A weeping collapse into her arms? This was probably better. But still she resented her son for being calm, and for wondering what would happen to him. She was relieved and she was furious and she was sad almost beyond tolerance. Would death itself be like this, so awkward and ordinary? She could see that it might. It might prove surprising mainly in its resemblance to every other event. It would not necessarily mean the end of unspoken emotions or self-concern; it might not even be the end of social embarrassment. Sitting at her kitchen table with a Mason jar full of hothouse tulips and her son's half-eaten sandwich, with the virus buzzing in her blood, she saw that she could leave her life worried only for herself, surrounded by people who would hold her hand and stroke her forehead and who would be wishing, under their grief, that she'd get through with her dying so they could continue their lives. Who'd be grateful it was her and not them.

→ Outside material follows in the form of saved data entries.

import Literature.NumberTheory.ModularForms.BinaryThetaNull
import HarnessLib

/-!
# Binary theta series of weight two: the `v`-gradient of the genus-two law
# (Hecke 1926 §3; Schoeneberg 1939: theta series with a linear form)

Topic `Literature/NumberTheory/ModularForms`; namespace `Literature.NumberTheory.ModularForms.BinaryTheta`.
Everything here is PROVED (theorems only; no definition, no named fact).

Differentiating the transformation law of `BinaryThetaNull` (`exists_unit_riemannThetaChar_zero_transform`:
`ϑ[M[c]]((cτ+d)⁻¹v, (γτ)·B) = λ (cτ+d) e(πi k) e(πi ᵗvN_τv) ϑ[c](v, τ·B)` for all `v ∈ ℂ²`) at `v = 0`
kills the quadratic exponential (its gradient vanishes at `0`) and produces one more factor
`cτ + d` from the chain rule: the GRADIENT `∇_v ϑ[c](0, τ·B)` — i.e. the theta series with the linear
form `ᵗℓ(m + c¹)` inserted, `Σ_m 2πi ᵗℓ(m+c¹) e(πi τ ᵗ(m+c¹)B(m+c¹) + 2πi ᵗ(m+c¹)c²)` — transforms
with the weight-TWO factor `λ (cτ+d)² e(πi k)`:

* `hasFDerivAt_cexp_dotProduct_mulVec_zero` — `v ↦ e(πi ᵗvNv)` has derivative `0` at `v = 0`;
* **`fderiv_riemannThetaChar_symplEmbed_smul`** — for `B` symmetric positive definite with even
  diagonal, `det B ∣ c`, and the unit `λ_B(γ)`:
  `∇_v ϑ[M[c]](0, (γτ)·B) = λ (cτ+d)² e(πi k(M,c)) · ∇_v ϑ[c](0, τ·B)` as continuous linear maps
  `ℂ² → ℂ`;
* `hasFDerivAt_riemannThetaChar`, `fderiv_riemannThetaChar_apply` — the gradient as the series of
  termwise derivatives: `∇_v ϑ[a; b](v, Ω) ℓ = Σ_m 2πi ᵗ(m + a)ℓ · e(πi ᵗ(m+a)Ω(m+a) + 2πi ᵗ(m+a)(v+b))`
  (termwise differentiation under the Gaussian majorant of the tree's Prop. 3.3.6,
  `norm_riemannThetaTerm_le`).

This is the classical passage from theta nulls (weight one) to the binary theta series with a
harmonic polynomial of degree one (weight two), Hecke 1926 §3 / Schoeneberg 1939 §2, for the
positive definite binary form `Q = ½B`.

## References

* E. Hecke, *Zur Theorie der elliptischen Modulfunktionen*, Math. Ann. 97 (1926), §3. [Hecke1926Modulfunktionen]
* A. N. Andrianov, V. G. Zhuravlev, *Modular Forms and Hecke Operators* (1995), Ch. 1 §3.3. [AndrianovZhuravlev2015]
* H. Lange, *Abelian Varieties over the Complex Numbers* (2023), §3.3.2 Prop. 3.3.6, §3.3.3 Thm. 3.3.9.
  [Lange2023AbelianVarietiesComplex]
-/

noncomputable section

open Matrix Complex Filter Topology Set

open scoped MatrixGroups Real

namespace Literature.NumberTheory.ModularForms.BinaryTheta

open Literature.Analysis.SpecialFunctions
open Literature.NumberTheory.Automorphic (siegelUpperHalfSpace mem_siegelUpperHalfSpace_iff)
open Literature.NumberTheory.ModularForms.SiegelUpperHalfSpace

/-! ### The quadratic exponential has zero gradient at the origin -/

/-- `v ↦ ᵗv N v` has derivative `0` at `v = 0` (any square matrix `N`). [folklore] -/
private theorem hasFDerivAt_dotProduct_mulVec_zero {n : ℕ} (N : Matrix (Fin n) (Fin n) ℂ) :
    HasFDerivAt (fun v : Fin n → ℂ => v ⬝ᵥ (N *ᵥ v)) (0 : (Fin n → ℂ) →L[ℂ] ℂ) 0 := by
  have hlin : ∀ i, HasFDerivAt (fun v : Fin n → ℂ => (N *ᵥ v) i)
      (∑ j, N i j • ContinuousLinearMap.proj (R := ℂ) (φ := fun _ : Fin n => ℂ) j) 0 := by
    intro i
    have := HasFDerivAt.fun_sum (u := Finset.univ)
      (A := fun j (v : Fin n → ℂ) => N i j * v j)
      (A' := fun j => N i j • ContinuousLinearMap.proj (R := ℂ) (φ := fun _ : Fin n => ℂ) j)
      (x := (0 : Fin n → ℂ)) fun j _ =>
        ((ContinuousLinearMap.proj (R := ℂ) (φ := fun _ : Fin n => ℂ) j).hasFDerivAt.const_mul (N i j))
    simp only [Matrix.mulVec, dotProduct]
    convert this using 1
  have hprod : ∀ i, HasFDerivAt (fun v : Fin n → ℂ => v i * (N *ᵥ v) i) (0 : (Fin n → ℂ) →L[ℂ] ℂ) 0 := by
    intro i
    have h := ((ContinuousLinearMap.proj (R := ℂ) (φ := fun _ : Fin n => ℂ) i).hasFDerivAt).mul (hlin i)
    exact h.congr_fderiv (by ext1 v; simp)
  have := HasFDerivAt.fun_sum (u := Finset.univ) (A := fun i (v : Fin n → ℂ) => v i * (N *ᵥ v) i)
    (A' := fun _ => (0 : (Fin n → ℂ) →L[ℂ] ℂ)) (x := (0 : Fin n → ℂ)) fun i _ => hprod i
  exact this.congr_fderiv (by ext1 v; simp)

/-- **`v ↦ e(πi ᵗv N v)` has zero gradient at `v = 0`.** [folklore] -/
private theorem hasFDerivAt_cexp_dotProduct_mulVec_zero {n : ℕ} (N : Matrix (Fin n) (Fin n) ℂ) :
    HasFDerivAt (fun v : Fin n → ℂ => cexp (π * I * (v ⬝ᵥ (N *ᵥ v)))) (0 : (Fin n → ℂ) →L[ℂ] ℂ) 0 := by
  have h := ((hasFDerivAt_dotProduct_mulVec_zero N).const_mul (π * I)).cexp
  exact h.congr_fderiv (by ext1 v; simp)

/-! ### From a transformation law in `v` to the law for the gradient at `v = 0` -/

/-- **Differentiating a theta transformation law at `v = 0`.**  If `θ₂(w⁻¹ v) = K · e(πi ᵗvNv) · θ₁(v)`
for all `v ∈ ℂⁿ` (`w ≠ 0`), with `θ₁, θ₂` differentiable at `0`, then
`∇θ₂(0) = (w K) · ∇θ₁(0)`: the quadratic exponential has zero gradient at the origin and the inner
map `v ↦ w⁻¹v` contributes `w⁻¹` (Hecke 1926 §3: the passage from theta nulls to theta series with
a linear form). [cite: Hecke1926Modulfunktionen, §3] -/
theorem fderiv_eq_smul_of_transform_law {n : ℕ} {θ₁ θ₂ : (Fin n → ℂ) → ℂ}
    (h₁ : DifferentiableAt ℂ θ₁ 0) (h₂ : DifferentiableAt ℂ θ₂ 0) {w K : ℂ} (hw : w ≠ 0)
    (N : Matrix (Fin n) (Fin n) ℂ)
    (hlaw : ∀ v : Fin n → ℂ, θ₂ (w⁻¹ • v) = K * cexp (π * I * (v ⬝ᵥ (N *ᵥ v))) * θ₁ v) :
    fderiv ℂ θ₂ 0 = (w * K) • fderiv ℂ θ₁ 0 := by
  have hfun : (fun v : Fin n → ℂ => θ₂ (w⁻¹ • v)) =
      fun v => (K * cexp (π * I * (v ⬝ᵥ (N *ᵥ v)))) * θ₁ v := by
    funext v; rw [hlaw v]
  -- derivative of the left side: chain rule with `v ↦ w⁻¹ v`
  have hL : HasFDerivAt (fun v : Fin n → ℂ => θ₂ (w⁻¹ • v))
      ((fderiv ℂ θ₂ 0).comp (w⁻¹ • ContinuousLinearMap.id ℂ (Fin n → ℂ))) 0 := by
    have h1 : HasFDerivAt (fun v : Fin n → ℂ => w⁻¹ • v) (w⁻¹ • ContinuousLinearMap.id ℂ (Fin n → ℂ)) 0 :=
      (ContinuousLinearMap.id ℂ (Fin n → ℂ)).hasFDerivAt.const_smul w⁻¹
    have h2 : HasFDerivAt θ₂ (fderiv ℂ θ₂ 0) (w⁻¹ • (0 : Fin n → ℂ)) := by
      rw [smul_zero]; exact h₂.hasFDerivAt
    exact h2.comp 0 h1
  -- derivative of the right side: product rule, the exponential contributes nothing at `0`
  have hR : HasFDerivAt (fun v : Fin n → ℂ => (K * cexp (π * I * (v ⬝ᵥ (N *ᵥ v)))) * θ₁ v)
      (K • fderiv ℂ θ₁ 0) 0 := by
    have h1 : HasFDerivAt (fun v : Fin n → ℂ => K * cexp (π * I * (v ⬝ᵥ (N *ᵥ v))))
        (0 : (Fin n → ℂ) →L[ℂ] ℂ) 0 :=
      ((hasFDerivAt_cexp_dotProduct_mulVec_zero N).const_mul K).congr_fderiv (by ext1 v; simp)
    exact (h1.mul h₁.hasFDerivAt).congr_fderiv (by ext1 v; simp)
  rw [hfun] at hL
  have heq := hL.unique hR
  have hcomp : (fderiv ℂ θ₂ 0).comp (w⁻¹ • ContinuousLinearMap.id ℂ (Fin n → ℂ)) = w⁻¹ • fderiv ℂ θ₂ 0 := by
    rw [ContinuousLinearMap.comp_smul, ContinuousLinearMap.comp_id]
  rw [hcomp] at heq
  rw [← smul_smul, ← heq, smul_smul, mul_inv_cancel₀ hw, one_smul]

/-! ### The weight-two law for the gradient -/

variable {B : Matrix (Fin 2) (Fin 2) ℤ} {γ : SL(2, ℤ)}

/-- **Weight-two transformation law of the gradient of binary theta series.**  Let `B` be symmetric
positive definite with even diagonal, `γ = (a' b'; c d) ∈ SL₂(ℤ)` with `det B ∣ c`, `M = symplEmbed B γ`,
and let `Λ` be a unit with the characteristic-`(a, b)` law of `exists_unit_riemannThetaChar_zero_transform`
(all `τ`, `v`).  Then for every `τ ∈ ℍ`:
`∇_v ϑ[M[c]¹; M[c]²](·, (γτ)·B)(0) = Λ (cτ+d)² e(πi k(M, a, b)) · ∇_v ϑ[a; b](·, τ·B)(0)`.
Proof: differentiate the law at `v = 0`; `v ↦ e(πi ᵗvN_τv)` has gradient `0` there, and the inner
map `v ↦ (cτ+d)⁻¹v` contributes `(cτ+d)⁻¹` on the left. [cite: Hecke1926Modulfunktionen, §3]
[cite: AndrianovZhuravlev2015, Ch. 1 §3.3 Thm. 3.13] -/
theorem fderiv_riemannThetaChar_symplEmbed_smul (hB : B.IsSymm)
    (hpos : (B.map (Int.cast : ℤ → ℝ)).PosDef) (hγ : B.det ∣ (γ 1 0 : ℤ)) (a b : Fin 2 → ℂ) {Λ : ℂ}
    (hΛ : ∀ τ : ℂ, 0 < τ.im → ∀ v : Fin 2 → ℂ,
      riemannThetaChar (thetaCharFst (symplEmbed B γ) a b) (thetaCharSnd (symplEmbed B γ) a b)
          (((((γ 0 0 : ℤ) : ℂ) * τ + ((γ 0 1 : ℤ) : ℂ)) / (((γ 1 0 : ℤ) : ℂ) * τ + ((γ 1 1 : ℤ) : ℂ))) •
            B.map ((↑) : ℤ → ℂ))
          ((((γ 1 0 : ℤ) : ℂ) * τ + ((γ 1 1 : ℤ) : ℂ))⁻¹ • v) =
        Λ * (((γ 1 0 : ℤ) : ℂ) * τ + ((γ 1 1 : ℤ) : ℂ)) *
          cexp (π * I * thetaTransformPhase (symplEmbed B γ) a b) *
          cexp (π * I * (v ⬝ᵥ ((denom ((symplEmbed B γ).map ((↑) : ℤ → ℂ)) (τ • B.map ((↑) : ℤ → ℂ)))⁻¹ *
                ((symplEmbed B γ).map ((↑) : ℤ → ℂ)).toBlocks₂₁) *ᵥ v)) *
            riemannThetaChar a b (τ • B.map ((↑) : ℤ → ℂ)) v)
    {τ : ℂ} (hτ : 0 < τ.im) :
    fderiv ℂ (riemannThetaChar (thetaCharFst (symplEmbed B γ) a b) (thetaCharSnd (symplEmbed B γ) a b)
        (((((γ 0 0 : ℤ) : ℂ) * τ + ((γ 0 1 : ℤ) : ℂ)) / (((γ 1 0 : ℤ) : ℂ) * τ + ((γ 1 1 : ℤ) : ℂ))) •
          B.map ((↑) : ℤ → ℂ))) 0 =
      (Λ * (((γ 1 0 : ℤ) : ℂ) * τ + ((γ 1 1 : ℤ) : ℂ)) ^ 2 *
          cexp (π * I * thetaTransformPhase (symplEmbed B γ) a b)) •
        fderiv ℂ (riemannThetaChar a b (τ • B.map ((↑) : ℤ → ℂ))) 0 := by
  set M := symplEmbed B γ with hMdef
  set Bc : Matrix (Fin 2) (Fin 2) ℂ := B.map ((↑) : ℤ → ℂ) with hBc
  set w : ℂ := ((γ 1 0 : ℤ) : ℂ) * τ + ((γ 1 1 : ℤ) : ℂ) with hw
  set gτ : ℂ := (((γ 0 0 : ℤ) : ℂ) * τ + ((γ 0 1 : ℤ) : ℂ)) / w with hgτ
  have hw0 : w ≠ 0 := denom_ne_zero γ hτ
  have hM : M ∈ Matrix.symplecticGroup (Fin 2) ℤ := symplEmbed_mem hB hγ
  -- both period matrices lie in `𝔥₂`; differentiability of the two theta functions
  have hZ : τ • Bc ∈ siegelUpperHalfSpace 2 := smul_mem_siegelUpperHalfSpace hB hpos hτ
  have hZ' : gτ • Bc ∈ siegelUpperHalfSpace 2 := by
    have h := moeb_intCast_mem hM hZ
    rwa [moeb_symplEmbed hB hγ hw0] at h
  obtain ⟨c₁, hc₁, hY₁⟩ := exists_pos_mul_sum_sq_le_of_posDef_im _ hZ.2
  obtain ⟨c₂, hc₂, hY₂⟩ := exists_pos_mul_sum_sq_le_of_posDef_im _ hZ'.2
  have hZs : ∀ i j, (τ • Bc) i j = (τ • Bc) j i := fun i j => (hZ.1.apply i j).symm
  have hZ's : ∀ i j, (gτ • Bc) i j = (gτ • Bc) j i := fun i j => (hZ'.1.apply i j).symm
  have hd₁ : DifferentiableAt ℂ (riemannThetaChar a b (τ • Bc)) 0 :=
    (differentiable_riemannThetaChar _ hZs hc₁ hY₁ a b) 0
  have hd₂ : DifferentiableAt ℂ
      (riemannThetaChar (thetaCharFst M a b) (thetaCharSnd M a b) (gτ • Bc)) 0 :=
    (differentiable_riemannThetaChar _ hZ's hc₂ hY₂ (thetaCharFst M a b) (thetaCharSnd M a b)) 0
  have h := fderiv_eq_smul_of_transform_law hd₁ hd₂ hw0
    ((denom (M.map ((↑) : ℤ → ℂ)) (τ • Bc))⁻¹ * (M.map ((↑) : ℤ → ℂ)).toBlocks₂₁)
    (K := Λ * w * cexp (π * I * thetaTransformPhase M a b)) (fun v => by rw [hΛ τ hτ v])
  rw [h]
  congr 1
  ring

end Literature.NumberTheory.ModularForms.BinaryTheta

end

  This wasn't what she wanted, this bitterness and hollow fear. She wanted transcendence. She wanted bliss.

  No. Not even that. She wanted to go on buying groceries and listening to music and reading the, newspaper in bed. She was so present in those daily details, so attached to them, that she realized, suddenly, she was not going to die. She was not going to die. She was too entirely here in the room, in her skin.

  She lifted her wrist to her face, smelled her own flesh. Then she reached over and picked up Jamal's half-eaten sandwich. It bore the imprint of his teeth. She sat at the table holding it.

  “Well, hon,” Cassandra said over the telephone, “what did you expect him to do?”

  “I don't know,” Zoe answered. “I honestly don't.”

  “Figuring out how he feels about you getting sick is going to be part of his life's work. Expecting him to know how he feels about it the first five minutes indicates, well, an admirably extravagant view of reality.”

  “How do you feel?” Zoe asked.

  “Not bad, considering. I went out this morning and picked up six pairs of opaque black hose, I am not resorting to wearing makeup on my legs, there are limits.”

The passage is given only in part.